Supplied material Block Start

/-- **`π : M → S` is a submersion**: its differential is surjective at every point. In the slice
chart at a representative `p` of `π y₀` (with `θ(t₁, y₀) = p`), `d(chart ∘ π)_{y₀} =
d(coord)_p ∘ d(θ_{t₁})_{y₀}` is surjective (`surjective_mfderiv_coord`,
`surjective_mfderiv_flow`), and `d(chart)` is injective. Anderson 2000, §0 ("`π : M → S` is a
principle `ℝ`-bundle"); Lee 2012, Thm. 21.10. [cite: Anderson2000, §0] -/
theorem IsStationaryKilling.surjective_mfderiv_orbitProj (h : g.IsStationaryKilling τ X univ)
    (hchr : g.IsChronological τ) (hθ : ContMDiff (𝓘(ℝ, ℝ).prod 𝓘(ℝ, E)) 𝓘(ℝ, E) ∞ θ)
    (hθ0 : ∀ p, θ (0, p) = p) (hθadd : ∀ t s p, θ (t, θ (s, p)) = θ (t + s, p))
    (hθX : ∀ p, IsMIntegralCurve (fun t ↦ θ (t, p)) X)
    (hF : Module.finrank ℝ F + 1 = Module.finrank ℝ E) (y₀ : M) :
    letI := h.orbitSpaceChartedSpace hchr (hθ.of_le (WithTop.coe_le_coe.mpr le_top)) hθ0 hθadd
      hθX hF
    Surjective (mfderiv 𝓘(ℝ, E) 𝓘(ℝ, F) (orbitProj X) y₀) := by
  letI := h.orbitSpaceChartedSpace hchr (hθ.of_le (WithTop.coe_le_coe.mpr le_top)) hθ0 hθadd
    hθX hF
  haveI := h.isManifold_orbitSpace hchr hθ hθ0 hθadd hθX hF
  have hθ2 : ContMDiff (𝓘(ℝ, ℝ).prod 𝓘(ℝ, E)) 𝓘(ℝ, E) 2 θ :=
    hθ.of_le (WithTop.coe_le_coe.mpr le_top)
  set p : M := (orbitProj X y₀).out with hp
  set d : SliceData X θ F p := h.sliceDataAt hchr hθ2 hθ0 hθadd hθX hF p with hd
  have hpy : orbitProj X y₀ = orbitProj X p := (Quotient.out_eq (orbitProj X y₀)).symm
  obtain ⟨t₁, ht₁⟩ := d.exists_flow_eq_param_zero h.contMDiff_one hθX hθ0 hpy
  have ht₁T : θ (t₁, y₀) ∈ d.T := by rw [ht₁]; exact (d.param_mem d.zero_mem_dom).2
  have hloc := d.chart_orbitProj_eventuallyEq h.contMDiff_one hθ.continuous hθX hθ0 ht₁T
  -- differentiability of the pieces
  have hπ : MDifferentiableAt 𝓘(ℝ, E) 𝓘(ℝ, F) (orbitProj X) y₀ :=
    ((h.contMDiff_orbitProj hchr hθ hθ0 hθadd hθX hF) y₀).mdifferentiableAt (by simp)
  have hchart_eq : chartAt F (orbitProj X y₀) = d.chart h.contMDiff_one hθX hθ0 := rfl
  have hmem : orbitProj X y₀ ∈ (d.chart h.contMDiff_one hθX hθ0).source := by
    rw [hpy]; exact d.mem_chart_source h.contMDiff_one hθX hθ0
  have hch : (d.chart h.contMDiff_one hθX hθ0).MDifferentiable 𝓘(ℝ, F) 𝓘(ℝ, F) :=
    hchart_eq ▸ mdifferentiable_chart (orbitProj X y₀)
  have hθt : ContMDiff 𝓘(ℝ, E) 𝓘(ℝ, E) ∞ (fun y : M ↦ θ (t₁, y)) :=
    hθ.comp (contMDiff_const.prodMk contMDiff_id)
  have hθd : MDifferentiableAt 𝓘(ℝ, E) 𝓘(ℝ, E) (fun y : M ↦ θ (t₁, y)) y₀ :=
    hθt.contMDiffAt.mdifferentiableAt (by simp)
  have hcd : MDifferentiableAt 𝓘(ℝ, E) 𝓘(ℝ, F) d.coord (θ (t₁, y₀)) :=
    (d.contMDiffOn_coord.contMDiffAt (d.hTo.mem_nhds ht₁T)).mdifferentiableAt (by simp)
  -- the two expressions of `d(chart ∘ π)_{y₀}`
  have h1 : mfderiv 𝓘(ℝ, E) 𝓘(ℝ, F) (fun y ↦ d.chart h.contMDiff_one hθX hθ0 (orbitProj X y)) y₀ =
      (mfderiv 𝓘(ℝ, F) 𝓘(ℝ, F) (d.chart h.contMDiff_one hθX hθ0) (orbitProj X y₀)).comp
        (mfderiv 𝓘(ℝ, E) 𝓘(ℝ, F) (orbitProj X) y₀) :=
    mfderiv_comp y₀ (hch.mdifferentiableAt hmem) hπ
  have h2 : mfderiv 𝓘(ℝ, E) 𝓘(ℝ, F) (fun y ↦ d.chart h.contMDiff_one hθX hθ0 (orbitProj X y)) y₀ =
      (mfderiv 𝓘(ℝ, E) 𝓘(ℝ, F) d.coord (θ (t₁, y₀))).comp
        (mfderiv 𝓘(ℝ, E) 𝓘(ℝ, E) (fun y : M ↦ θ (t₁, y)) y₀) := by
    rw [hloc.mfderiv_eq]
    exact mfderiv_comp y₀ hcd hθd
  -- surjectivity of `d(coord) ∘ d(θ_{t₁})`
  have hsurj : Surjective ((mfderiv 𝓘(ℝ, E) 𝓘(ℝ, F) d.coord (θ (t₁, y₀))).comp
      (mfderiv 𝓘(ℝ, E) 𝓘(ℝ, E) (fun y : M ↦ θ (t₁, y)) y₀)) := by
    rw [ContinuousLinearMap.coe_comp]
    refine Surjective.comp ?_ (surjective_mfderiv_flow hθ2 hθ0 hθadd t₁ y₀)
    rw [ht₁]
    exact d.surjective_mfderiv_coord
  -- conclude by injectivity of `d(chart)`
  intro ζ
  obtain ⟨v, hv⟩ := hsurj (mfderiv 𝓘(ℝ, F) 𝓘(ℝ, F) (d.chart h.contMDiff_one hθX hθ0)
    (orbitProj X y₀) ζ)
  refine ⟨v, hch.mfderiv_injective hmem ?_⟩
  have := congrArg (fun L ↦ L v) (h2.symm.trans h1)
  simp only [ContinuousLinearMap.coe_comp, comp_apply] at this hv
  rw [← this]
  exact hv
import Summits.RiemannHypothesis.RiemannHypothesis.Theorems.WeilArchPanelsN1075ENe1075v1D
import HarnessLib

/-!
# G3 A-layer data: panel certificates — window vector `ne1075v1` (`v(x) = P(x/b)`, b = 43/40, 30 panels)

Generated by `cert/abgen/panels.py` (prover A g12 cellgen; run by prover A g25 (A g24 kit) for the SHARP parity-ladder U-side (kernel scale 2^140, Kφ 64, 45-digit panel polynomials, exact per-panel budgets) at b = 43/40; dyadic penalty polynomial in `y = x/b`).
Kernel-checked by `decide +kernel`, each theorem a few seconds. [folklore]
-/

set_option linter.dupNamespace false

namespace Summit.RiemannHypothesis.RiemannHypothesis.Theorems.EvenWinsBeyondArch.ArchN1075E

open Literature.NumberTheory.LFunctions Literature.Analysis.ValidatedNumerics.PolyMP Literature.Analysis.ValidatedNumerics.NumericsMP Literature.Analysis.ValidatedNumerics.ExpPoly

set_option maxHeartbeats 0 in
/-- panel 0. [folklore] -/
theorem ne1075v1_pc0 : archPanelCheck 1393796574908163946345982392040522594123776 (1 / 30) 22 14 64 5 20 4 0 (ne1075v1Qs.getD 0 []) 1024 (ne1075v1ps.getD 0 []) ne1075v1E (((43 : ℚ)/40)) (ne1075v1Ilo.getD 0 0) (ne1075v1Ihi.getD 0 0) = true := by decide +kernel

set_option maxHeartbeats 0 in
/-- panel 1. [folklore] -/
theorem ne1075v1_pc1 : archPanelCheck 1393796574908163946345982392040522594123776 (1 / 30) 22 14 64 5 20 4 1 (ne1075v1Qs.getD 1 []) 1024 (ne1075v1ps.getD 1 []) ne1075v1E (((43 : ℚ)/40)) (ne1075v1Ilo.getD 1 0) (ne1075v1Ihi.getD 1 0) = true := by decide +kernel

set_option maxHeartbeats 0 in
/-- panel 2. [folklore] -/
theorem ne1075v1_pc2 : archPanelCheck 1393796574908163946345982392040522594123776 (1 / 30) 22 14 64 5 20 4 2 (ne1075v1Qs.getD 2 []) 1024 (ne1075v1ps.getD 2 []) ne1075v1E (((43 : ℚ)/40)) (ne1075v1Ilo.getD 2 0) (ne1075v1Ihi.getD 2 0) = true := by decide +kernel

set_option maxHeartbeats 0 in
/-- panel 3. [folklore] -/
theorem ne1075v1_pc3 : archPanelCheck 1393796574908163946345982392040522594123776 (1 / 30) 22 14 64 5 20 4 3 (ne1075v1Qs.getD 3 []) 1024 (ne1075v1ps.getD 3 []) ne1075v1E (((43 : ℚ)/40)) (ne1075v1Ilo.getD 3 0) (ne1075v1Ihi.getD 3 0) = true := by decide +kernel

set_option maxHeartbeats 0 in
/-- panel 4. [folklore] -/
theorem ne1075v1_pc4 : archPanelCheck 1393796574908163946345982392040522594123776 (1 / 30) 22 14 64 5 20 4 4 (ne1075v1Qs.getD 4 []) 1024 (ne1075v1ps.getD 4 []) ne1075v1E (((43 : ℚ)/40)) (ne1075v1Ilo.getD 4 0) (ne1075v1Ihi.getD 4 0) = true := by decide +kernel

set_option maxHeartbeats 0 in
/-- panel 5. [folklore] -/
theorem ne1075v1_pc5 : archPanelCheck 1393796574908163946345982392040522594123776 (1 / 30) 22 14 64 5 20 4 5 (ne1075v1Qs.getD 5 []) 1024 (ne1075v1ps.getD 5 []) ne1075v1E (((43 : ℚ)/40)) (ne1075v1Ilo.getD 5 0) (ne1075v1Ihi.getD 5 0) = true := by decide +kernel

end Summit.RiemannHypothesis.RiemannHypothesis.Theorems.EvenWinsBeyondArch.ArchN1075E
import Literature.NumberTheory.GaloisCohomology.BrauerSumTwoTorsionAtOnePlace
import HarnessLib

/-!
# A finite set of finite places and the real places: `Σ_{v ∈ T} inv_v(c) = −Σ_{w ∣ ∞} inv_w(c)` and
# `2 • Σ_{v ∈ T} inv_v(c) = 0` for a global class of `H²(Γ_K, μₙ)` whose invariants vanish at the finite places outside `T`

Topic `NumberTheory/GaloisCohomology`; namespace `Literature.NumberTheory.GaloisCohomology`. THEOREMS ONLY (no definition, no
named fact, no instance, no `sorry`). Number fields in `Type` (as in `PoitouTateNumberField.lean`). Companion of
`BrauerSumTwoTorsionAtOnePlace.lean` (the case `T = {v₀}`).

For a number field `K`, `n ≥ 1`, a finite set `T` of finite places and `c ∈ H²(Γ_K, μₙ) = Br(K)[n]` with `inv_v(loc_v c) = 0` at
every FINITE `v ∉ T`, the reciprocity law `∑_v inv_v(loc_v c) = 0` for THE invariant maps (`LocalInvariants.canonical`, tree theorem
`sumInvLocalizationEqZero_canonical_of_numberField`) reads

* `sum_localInvariantMap_eq_neg_sum_archimedean` — **`Σ_{v ∈ T} inv_v(loc_v c) = −Σ_{w ∣ ∞} inv_w(loc_w c)`** (exact identity);
* `two_nsmul_sum_localInvariantMap_eq_zero_of_forall_not_mem` — **`2 • Σ_{v ∈ T} inv_v(loc_v c) = 0`** (the archimedean
  invariants are `2`-torsion, `two_nsmul_archimedeanInvariantMap`); `…_of_localization_eq_zero` (hypothesis: the localisations
  vanish as classes), `…_levels` (hypothesis at a `v`-dependent higher level `μₙ ↪ μ_N`, `localization_muInclHom_eq_zero_iff`);
* `sum_localInvariantMap_eq_zero_of_archimedean`, `sum_localInvariantMap_eq_zero_of_localization_inl_eq_zero` — the EXACT
  form `Σ_{v ∈ T} inv_v(loc_v c) = 0` when moreover the archimedean invariants (resp. the archimedean localisations) of `c` vanish.

Why the finite-SET form (the one-place file sufficed for `p`-PRIMITIVE Selmer structures, where every local term off `p` dies):
for an `S₀`-IMPRIMITIVE Selmer structure (relaxed at `S₀`) the local terms of the reciprocity law at `S₀` survive and must be
COLLECTED — consumer: the reciprocity stub `stub_reciprocity` (EH) of crux RSL_g `ResidualSignedLambdaLowerCMAtTwo` of
`Summits/BirchSwinnertonDyer` (Tate–Poitou along the cyclotomic `ℤ₂`-tower for an `S₀`-relaxed Selmer group, `T = {2} ∪ S₀`).
Proofs adapted from the kernel-checked crux sketches `Cruxes/ResidualThetaCountLowerPureAtTwo/Sketch_sidea_k1_g10.lean` §B and
`Sketch_sidea_k2_g10.lean` §1 (stub-ideation seats k1/k2 gen 10).

## References
* J. W. S. Cassels, A. Fröhlich (eds.), *Algebraic Number Theory* (1967), Ch. VII (Tate) §9.6, §11. [CasselsFrohlichANT1967]
* J. S. Milne, *Arithmetic Duality Theorems*, 2nd ed. (2006), Ch. I Thm. 4.10 (b), Ex. 1.6 (c). [MilneADT2006]
* J.-P. Serre, *Local Fields* (1979), XIII §3 Cor. 3. [SerreLocalFields1979]
-/

noncomputable section

open CategoryTheory Function Field NumberField IsDedekindDomain
open scoped NumberField

namespace Literature.NumberTheory.GaloisCohomology

open _root_.ContinuousCohomology
open Literature.NumberTheory.GaloisRepresentations
open Literature.NumberTheory.GaloisRepresentations.DiscreteGaloisModule

variable (K : Type) [Field K] [NumberField K] (n : ℕ) [NeZero n]

/-- **`Σ_{v ∈ T} inv_v(loc_v c) = −Σ_{w ∣ ∞} inv_w(loc_w c)`** for `c ∈ H²(Γ_K, μₙ)` whose invariants vanish at the finite places
outside the finite set `T`: Tate's reciprocity law `∑_v inv_v = 0` for THE invariant maps, over the finite set `T ∪ {w ∣ ∞}`.
[cite: CasselsFrohlichANT1967, Ch. VII §11] [cite: MilneADT2006, Ch. I, Thm. 4.10(b)] -/
theorem sum_localInvariantMap_eq_neg_sum_archimedean (T : Finset (HeightOneSpectrum (𝓞 K))) (c : galoisCohomology (mu K n) 2)
    (h : ∀ v : HeightOneSpectrum (𝓞 K), v ∉ T →
      localInvariantMap K n v (galoisCohomology.localization (mu K n) (Sum.inr v) 2 c) = 0) :
    ∑ v ∈ T, localInvariantMap K n v (galoisCohomology.localization (mu K n) (Sum.inr v) 2 c) =
      -∑ w : InfinitePlace K, archimedeanInvariantMap K n w (galoisCohomology.localization (mu K n) (Sum.inl w) 2 c) := by
  classical
  -- the finite set `S = {w ∣ ∞} ∪ T`
  let S : Finset (Place K) := (Finset.univ.image Sum.inl) ∪ T.image Sum.inr
  have hS : ∀ v ∉ S, LocalInvariants.canonical K n v (galoisCohomology.localization (mu K n) v 2 c) = 0 := by
    rintro (w | v) hv
    · exact absurd (Finset.mem_union_left _ (Finset.mem_image_of_mem _ (Finset.mem_univ w))) hv
    · have hne : v ∉ T := fun e ↦ hv (Finset.mem_union_right _ (Finset.mem_image_of_mem _ e))
      rw [LocalInvariants.canonical_inr]
      exact h v hne
  have hsum := sumInvLocalizationEqZero_canonical_of_numberField K n c S hS
  have hdisj : Disjoint (Finset.univ.image Sum.inl : Finset (Place K)) (T.image Sum.inr) := by
    rw [Finset.disjoint_left]
    intro x hx hx'
    simp only [Finset.mem_image, Finset.mem_univ, true_and] at hx hx'
    obtain ⟨w, rfl⟩ := hx
    obtain ⟨v, _, hv⟩ := hx'
    exact Sum.inr_ne_inl hv
  rw [Finset.sum_union hdisj, Finset.sum_image (fun _ _ _ _ e ↦ Sum.inl_injective e),
    Finset.sum_image (fun _ _ _ _ e ↦ Sum.inr_injective e)] at hsum
  simp only [LocalInvariants.canonical_inr, LocalInvariants.canonical_inl] at hsum
  exact eq_neg_of_add_eq_zero_right hsum

/-- **`2 • Σ_{v ∈ T} inv_v(loc_v c) = 0`** when the invariants of `c ∈ H²(Γ_K, μₙ)` vanish at every finite `v ∉ T`: the archimedean
invariants are `2`-torsion (`two_nsmul_archimedeanInvariantMap`). The finite-set generalisation of the tree's
`two_nsmul_localInvariantMap_eq_zero_of_forall_ne` (`T = {v₀}`).
[cite: CasselsFrohlichANT1967, Ch. VII §11] [cite: MilneADT2006, Ch. I, Thm. 4.10(b) and Ex. 1.6 (c)] -/
theorem two_nsmul_sum_localInvariantMap_eq_zero_of_forall_not_mem (T : Finset (HeightOneSpectrum (𝓞 K)))
    (c : galoisCohomology (mu K n) 2)
    (h : ∀ v : HeightOneSpectrum (𝓞 K), v ∉ T →
      localInvariantMap K n v (galoisCohomology.localization (mu K n) (Sum.inr v) 2 c) = 0) :
    2 • ∑ v ∈ T, localInvariantMap K n v (galoisCohomology.localization (mu K n) (Sum.inr v) 2 c) = 0 := by
  rw [sum_localInvariantMap_eq_neg_sum_archimedean K n T c h, smul_neg, Finset.smul_sum, neg_eq_zero]
  exact Finset.sum_eq_zero fun w _ ↦ two_nsmul_archimedeanInvariantMap _

/-- **`2 • Σ_{v ∈ T} inv_v(loc_v c) = 0`, classes form**: the localisations of `c` VANISH (as classes) at the finite `v ∉ T`.
[cite: CasselsFrohlichANT1967, Ch. VII §11] [cite: MilneADT2006, Ch. I, Thm. 4.10(b)] -/
theorem two_nsmul_sum_localInvariantMap_eq_zero_of_localization_eq_zero (T : Finset (HeightOneSpectrum (𝓞 K)))
    (c : galoisCohomology (mu K n) 2)
    (h : ∀ v : HeightOneSpectrum (𝓞 K), v ∉ T → galoisCohomology.localization (mu K n) (Sum.inr v) 2 c = 0) :
    2 • ∑ v ∈ T, localInvariantMap K n v (galoisCohomology.localization (mu K n) (Sum.inr v) 2 c) = 0 :=
  two_nsmul_sum_localInvariantMap_eq_zero_of_forall_not_mem K n T c fun v hv ↦ by rw [h v hv, map_zero]

/-- **`2 • Σ_{v ∈ T} inv_v(loc_v c) = 0`, levels chosen place by place**: at each finite `v ∉ T` the vanishing is known for the image
of `c` at SOME higher level `μₙ ↪ μ_N` (`n ∣ N`; level-insensitivity `localization_muInclHom_eq_zero_iff`) — the shape produced along
a `ℤ_p`-tower, where the term at `v` is killed at a `v`-dependent coefficient level.
[cite: CasselsFrohlichANT1967, Ch. VII §11] [cite: SerreLocalFields1979, XIII §3 Cor. 3] -/
theorem two_nsmul_sum_localInvariantMap_eq_zero_of_forall_not_mem_levels (T : Finset (HeightOneSpectrum (𝓞 K)))
    (c : galoisCohomology (mu K n) 2)
    (h : ∀ v : HeightOneSpectrum (𝓞 K), v ∉ T → ∃ (N : ℕ) (_ : NeZero N) (hdvd : n ∣ N),
      haveI : CompactSpace (absoluteGaloisGroup K) := absoluteGaloisGroup_compactSpace K
      galoisCohomology.localization (mu K N) (Sum.inr v) 2 (cohomologyMap (muInclHom K hdvd) 2 c) = 0) :
    2 • ∑ v ∈ T, localInvariantMap K n v (galoisCohomology.localization (mu K n) (Sum.inr v) 2 c) = 0 := by
  refine two_nsmul_sum_localInvariantMap_eq_zero_of_forall_not_mem K n T c fun v hv ↦ ?_
  obtain ⟨N, _, hdvd, hN⟩ := h v hv
  rw [(localization_muInclHom_eq_zero_iff hdvd v c).mp hN, map_zero]

/-- **Exact form**: if the invariants of `c` vanish at the finite `v ∉ T` AND the archimedean invariants of `c` vanish, then
`Σ_{v ∈ T} inv_v(loc_v c) = 0` on the nose. [cite: MilneADT2006, Ch. I, Thm. 4.10(b)] -/
theorem sum_localInvariantMap_eq_zero_of_archimedean (T : Finset (HeightOneSpectrum (𝓞 K))) (c : galoisCohomology (mu K n) 2)
    (h : ∀ v : HeightOneSpectrum (𝓞 K), v ∉ T →
      localInvariantMap K n v (galoisCohomology.localization (mu K n) (Sum.inr v) 2 c) = 0)
    (hinf : ∀ w : InfinitePlace K, archimedeanInvariantMap K n w (galoisCohomology.localization (mu K n) (Sum.inl w) 2 c) = 0) :
    ∑ v ∈ T, localInvariantMap K n v (galoisCohomology.localization (mu K n) (Sum.inr v) 2 c) = 0 := by
  rw [sum_localInvariantMap_eq_neg_sum_archimedean K n T c h, neg_eq_zero]
  exact Finset.sum_eq_zero fun w _ ↦ hinf w

/-- **Exact form, classes at infinity**: if the invariants of `c` vanish at the finite `v ∉ T` and the LOCALISATIONS of `c` at the
infinite places vanish as classes (e.g. one factor of a cup product dies at every real place), then `Σ_{v ∈ T} inv_v(loc_v c) = 0`.
[cite: MilneADT2006, Ch. I, Thm. 4.10(b)] -/
theorem sum_localInvariantMap_eq_zero_of_localization_inl_eq_zero (T : Finset (HeightOneSpectrum (𝓞 K)))
    (c : galoisCohomology (mu K n) 2)
    (h : ∀ v : HeightOneSpectrum (𝓞 K), v ∉ T →
      localInvariantMap K n v (galoisCohomology.localization (mu K n) (Sum.inr v) 2 c) = 0)
    (hinf : ∀ w : InfinitePlace K, galoisCohomology.localization (mu K n) (Sum.inl w) 2 c = 0) :
    ∑ v ∈ T, localInvariantMap K n v (galoisCohomology.localization (mu K n) (Sum.inr v) 2 c) = 0 :=
  sum_localInvariantMap_eq_zero_of_archimedean K n T c h fun w ↦ by rw [hinf w, map_zero]

end Literature.NumberTheory.GaloisCohomology

end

Supplied material Block End

Task goal =
Your answer should be a single number, which is the count of lines in the data above that include the word "along".

Result =
2